A New Breed of Patriot

Sometimes love of country means defying her laws

Thomas Hawk/Flickr
Thomas Hawk/Flickr

Note: This post is adapted from a talk I gave on Friday, October 12, 2018, at Bard College’s Hannah Arendt Center.

In recent years, I have often found myself thinking about Aristotle’s distinction between the “good man” and the “good citizen,” and the political conditions that make the latter possible. Hannah Arendt draws on this distinction in her 1970 essay “Reflections on Civil Disobedience,” which the political philosopher Leo Strauss elucidates as follows:

In his more popular Constitution of Athens [Aristotle] suggests that the good citizen is a man who serves his country well, without any regard to the difference of regimes—who serves his country well in fundamental indifference to the change of regimes. The good citizen, in a word, is the patriotic citizen, the man whose loyalty belongs first and last to his fatherland. In his less popular Politics, Aristotle says that there is not the good citizen without qualification. For what it means to be a good citizen depends entirely on the regime. A good citizen in Hitler’s Germany would be a bad citizen elsewhere. But whereas “good citizen” is relative to the regime, “good man” does not have such relativity. The meaning of good man is always and everywhere the same. The good man is identical with the good citizen only in one case—the case of the best regime. … This amounts to saying that in his Politics, Aristotle questions the proposition that patriotism is enough. From the point of view of the patriot, the fatherland is more important than any difference of regime. From the point of view of the patriot, he who prefers any regime to the fatherland is a partisan, if not a traitor. Aristotle says in effect that the partisan sees deeper than the patriot, but that only one kind of partisan is superior to the patriot; this is the partisan of virtue.

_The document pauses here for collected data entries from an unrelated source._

/-!
# R-H ROUND 4, row R4-6 (v) «DIAG» (abc-iut-rh2-L1 g16): the `l ≍ √h` DIAGONAL REDUCES TO THE FIXED-`l` FACES —
# a UNIFORM-in-level price bound, and the transfer of `ExponentAtMost` along ANY co-moving law `l(s)`

PROOF-ONLY file (0 definitions, 0 `Prop` facts, no instance, no notation) of the abc-iut cell, rung LADDER-ABC:A2.RESCUE.H, answering the
round-4 KEY `R4OBJ-DIAG` (HOME/wake/KEY-abc-iut-rh2-L1-R4OBJ-DIAG.md; memo `plan/rescue/R-H/ROUND4/R4-6-DIAG-rh2-L1.md`): «the one height
regime the round-3 six-class closure does not cover as typed — every AXIS-D2 face is a FIXED-`l` R78-ray face, while [IUTchIV] Cor. 2.2 CHOOSES
`l` in the window (C1) `(log q∀)^{1/2} ≤ l ≤ 10δ·(log q∀)^{1/2}·log(2δ·log q∀)`, i.e. `l` CO-MOVES with the height». STOP-LOSS of the KEY: «if the
diagonal reduces PROVABLY to a fixed-`l` face, that reduction WITH ITS LEMMA is the deliverable». This file is that lemma, over abc-iut-rh2-T-1's
shared vocabulary `Repair/RHHeightScaling.lean` (p532994) BY NAME (`price`, `demand`, `two_mul_sum_price_le_cap`, `six_mul_sum_demand_eq'`,
`ExponentAtMost`, `NegExponent`, `DoorAt`, `not_doorAt_of_negExponent`).

WHAT IS PROVED (namespace `Summit.ABC.IUTFork.Repair.RH.HeightScalingDiagonal`).
* §1 (integers, ONE place, ANY level `l = 2L+1 ≥ 5`, ANY depth `m ≥ 0`) **`mul_sum_price_le_sum_demand`**:
  `m·(2L+1)·Σ_{j≤L} price_j(m) ≤ 5·(δ + 2(R_in − R_out) + (e − 1))·Σ_{j≤L} demand_j(m)` — the place's total price is at most `5·κ/m` times its
  total demand, `κ := (δ + 2G + e − 1)/l` the PRICE SLOPE PER UNIT OF `l`. The level enters ONLY through `κ`: this is the fixed-`l` face
  (`two_mul_sum_price_le_cap`: `2Σprice ≤ (δ+2G+e−1)·L(L+1)`; `six_mul_sum_demand_eq'`: `6Σdemand = m·L(L−1)(2L+5)`) with its constant written as a
  function of the level, via the label factor `3(L+1)(2L+1) ≤ 5(L−1)(2L+5)` (`label_factor_le`, equality at `L = 2`, ratio `↓ 3/5`).
* §2 (reals, abstract two-parameter profiles `F : ℝ → β → ℝ` = (dilation `s`, level `b`) and ANY path `L : ℝ → β`):
  `exponentAtMost_diag_of_uniform` (one constant for every level ⇒ the same `ExponentAtMost` on every path);
  `exponentAtMost_diag_of_rpow` (level constants `≤ D·s^γ` along the path ⇒ exponent `α + γ`: **`α(diag) = α(ray) + λ`**, the law of the memo §2(e));
  **`exponentAtMost_diag_of_log`** (level constants `≤ A + B·log s` along the path ⇒ `ExponentAtMost (α + ε) (A + B/ε)` for EVERY `ε > 0`, by
  `Real.log_le_rpow_div`); `negExponent_diag_of_log` / **`not_doorAt_diag_of_log`** (`α < 0` ⇒ the diagonal profile has a negative exponent, hence
  is NO door). In the tower dictionary of record (`e_w = e_v·l`, `δ_w = c_v·e_v·l − 1`, `R_out = min_a(p^a − a·e_w)`, `m_q` `l`-free) the slope is
  `κ(l) = κ₀ + (2e_v/ln p)·ln l` (the logarithm is the log-shell outer radius `−R_out ≍ e_w·log_p e_w`), so on `l(s) ≍ c·√(s·h)` §1 + §2 give
  `ExponentAtMost (−1+ε)` for every `ε > 0`, `NegExponent`, `¬DoorAt` for every price-bounded tier: «exponent −1 times one logarithm» — the
  closed form `s·f(s) = A_T + (3|W_T|/h(T))·ln s` and the bed numbers (−0.961 · −0.962 · −0.959 on [10⁶,10⁹] nats, FREY133 · HEX79 · FREY482
  medians of the certified bracket, 781/781 data) are in the memo (computed ≠ proved).
* §3 `diag_place_le` (ONE place along any integer depth schedule and any level path: kept fraction `Σprice/(s·Σdemand(m)) ≤ 5·κ(s)/(m·s)` at every
  real `s ≥ 1`, `κ(s)` := the slope at the path's level) and `exponentAtMost_diag_place_of_log` (slope `≤ κ₀ + κ₁·log s` ⇒
  `ExponentAtMost (−1+ε) (5κ₀/m + 5κ₁/(m·ε))`); §4 bed rows by `decide` at the worked place HEX `λ₄`, `p = 7` (`e_v = 15`, `m = n_v/2 = 60`):
  level `l = 19` (tabulated, `L = 9`) and the diagonal's next point `l = 41` (`s = 4`, `L = 20`, `m = 240`): `m·l·Σprice ≤ 5KΣdemand` with room, and
  the slope drift `K/l = 1706/19 < 4438/41` (89.8 → 108.2: the logarithm, in integers).
HONEST FRAMING: integer/real bookkeeping about OUR typed cell currency; nothing here decides any cell at genuine data, asserts or denies
[IUTchIII] Cor. 3.12 / [IUTchIV] Thm. 1.10 / Cor. 2.2, or bears on abc; no side taken on any author; typed ≠ proved; computed ≠ proved.
[claim: Mochizuki2012, status: disputed] for every IUT locution. [cite: Mochizuki2012, IUTchIV Cor. 2.2 (C1) p. 42, proof (P1)–(P3) p. 45, display p. 46;
Prop. 1.2 (i)(ii) p. 10] [cite: DupuyHilado2025, §4.12]
-/

noncomputable section

open Finset

namespace Summit.ABC.IUTFork.Repair.RH.HeightScalingDiagonal

open Summit.ABC.IUTFork.Repair.RH.HeightScaling

/-! ## §1. One place, any level: the total price is at most `5·(slope)/m` times the total demand -/

/-- The label factor: `3(L+1)(2L+1) ≤ 5(L−1)(2L+5)` for `L ≥ 2` (difference `2(2L+7)(L−2) ≥ 0`; equality at `L = 2`). [folklore] -/
theorem label_factor_le {L : ℤ} (hL : 2 ≤ L) : 3 * ((L + 1) * (2 * L + 1)) ≤ 5 * ((L - 1) * (2 * L + 5)) := by
  nlinarith

/-- **UNIFORM-IN-LEVEL PRICE BOUND (the fixed-`l` face with its constant as a function of `l`).** At a place with `0 < e`, `0 ≤ δ`,
`R_out ≤ R_in`, ANY depth `m ≥ 0` and ANY level `l = 2L+1` with `L ≥ 2`:
`m·(2L+1)·Σ_{j=1}^{L} price_j ≤ 5·(δ + 2(R_in − R_out) + (e − 1))·Σ_{j=1}^{L} demand_j(m)`. [folklore] -/
theorem mul_sum_price_le_sum_demand {e m δ rin rout : ℤ} (he : 0 < e) (hδ : 0 ≤ δ) (hio : rout ≤ rin) (hm : 0 ≤ m)
    {L : ℕ} (hL : 2 ≤ L) :
    m * (2 * (L : ℤ) + 1) * ∑ k ∈ range L, price e m (1 + (k : ℤ)) δ rin rout ≤
      5 * (δ + 2 * (rin - rout) + (e - 1)) * ∑ k ∈ range L, demand m (1 + (k : ℤ)) := by
  set P := ∑ k ∈ range L, price e m (1 + (k : ℤ)) δ rin rout with hPdef
  set Dm := ∑ k ∈ range L, demand m (1 + (k : ℤ)) with hDdef
  set K := δ + 2 * (rin - rout) + (e - 1) with hKdef
  have hP : 2 * P ≤ K * ((L : ℤ) * (L + 1)) := two_mul_sum_price_le_cap (m := m) (δ := δ) he hio L
  have hD : 6 * Dm = m * ((L : ℤ) * (L - 1) * (2 * L + 5)) := six_mul_sum_demand_eq' m L
  have hL' : (2 : ℤ) ≤ (L : ℤ) := by exact_mod_cast hL
  have hLf := label_factor_le hL'
  have hK : 0 ≤ K := by rw [hKdef]; linarith
  have h3m : 0 ≤ 3 * m * (2 * (L : ℤ) + 1) := by positivity
  have hKmL : 0 ≤ K * m * (L : ℤ) := by positivity
  have h6 : 6 * (m * (2 * (L : ℤ) + 1) * P) ≤ 6 * (5 * K * Dm) :=
    calc 6 * (m * (2 * (L : ℤ) + 1) * P) = 3 * m * (2 * (L : ℤ) + 1) * (2 * P) := by ring
      _ ≤ 3 * m * (2 * (L : ℤ) + 1) * (K * ((L : ℤ) * (L + 1))) := mul_le_mul_of_nonneg_left hP h3m
      _ = K * m * (L : ℤ) * (3 * (((L : ℤ) + 1) * (2 * L + 1))) := by ring
      _ ≤ K * m * (L : ℤ) * (5 * (((L : ℤ) - 1) * (2 * L + 5))) := mul_le_mul_of_nonneg_left hLf hKmL
      _ = 5 * K * (m * ((L : ℤ) * (L - 1) * (2 * L + 5))) := by ring
      _ = 5 * K * (6 * Dm) := by rw [hD]
      _ = 6 * (5 * K * Dm) := by ring
  linarith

In Donald Trump’s America, this distinction between partisan and patriot, good man and good citizen, seems more salient than it has ever been in my life. What, after all, does it mean to be a good citizen in the United States at a moment when children are torn from their parents and isolated in cages? When so many unarmed men and women—often but certainly not always black—are shot to death without repercussion? When children are slaughtered in our nation’s schoolrooms because our laws ensure that the most violent of weapons remain readily accessible, while our lawmakers impotently pantomime regret? When avowed racists march unmasked through our streets and the president condones them? “There are fine people on both sides,” he tells us. At what point are we to conclude that blind patriotism to such a regime is incompatible with the dictates of good citizenship?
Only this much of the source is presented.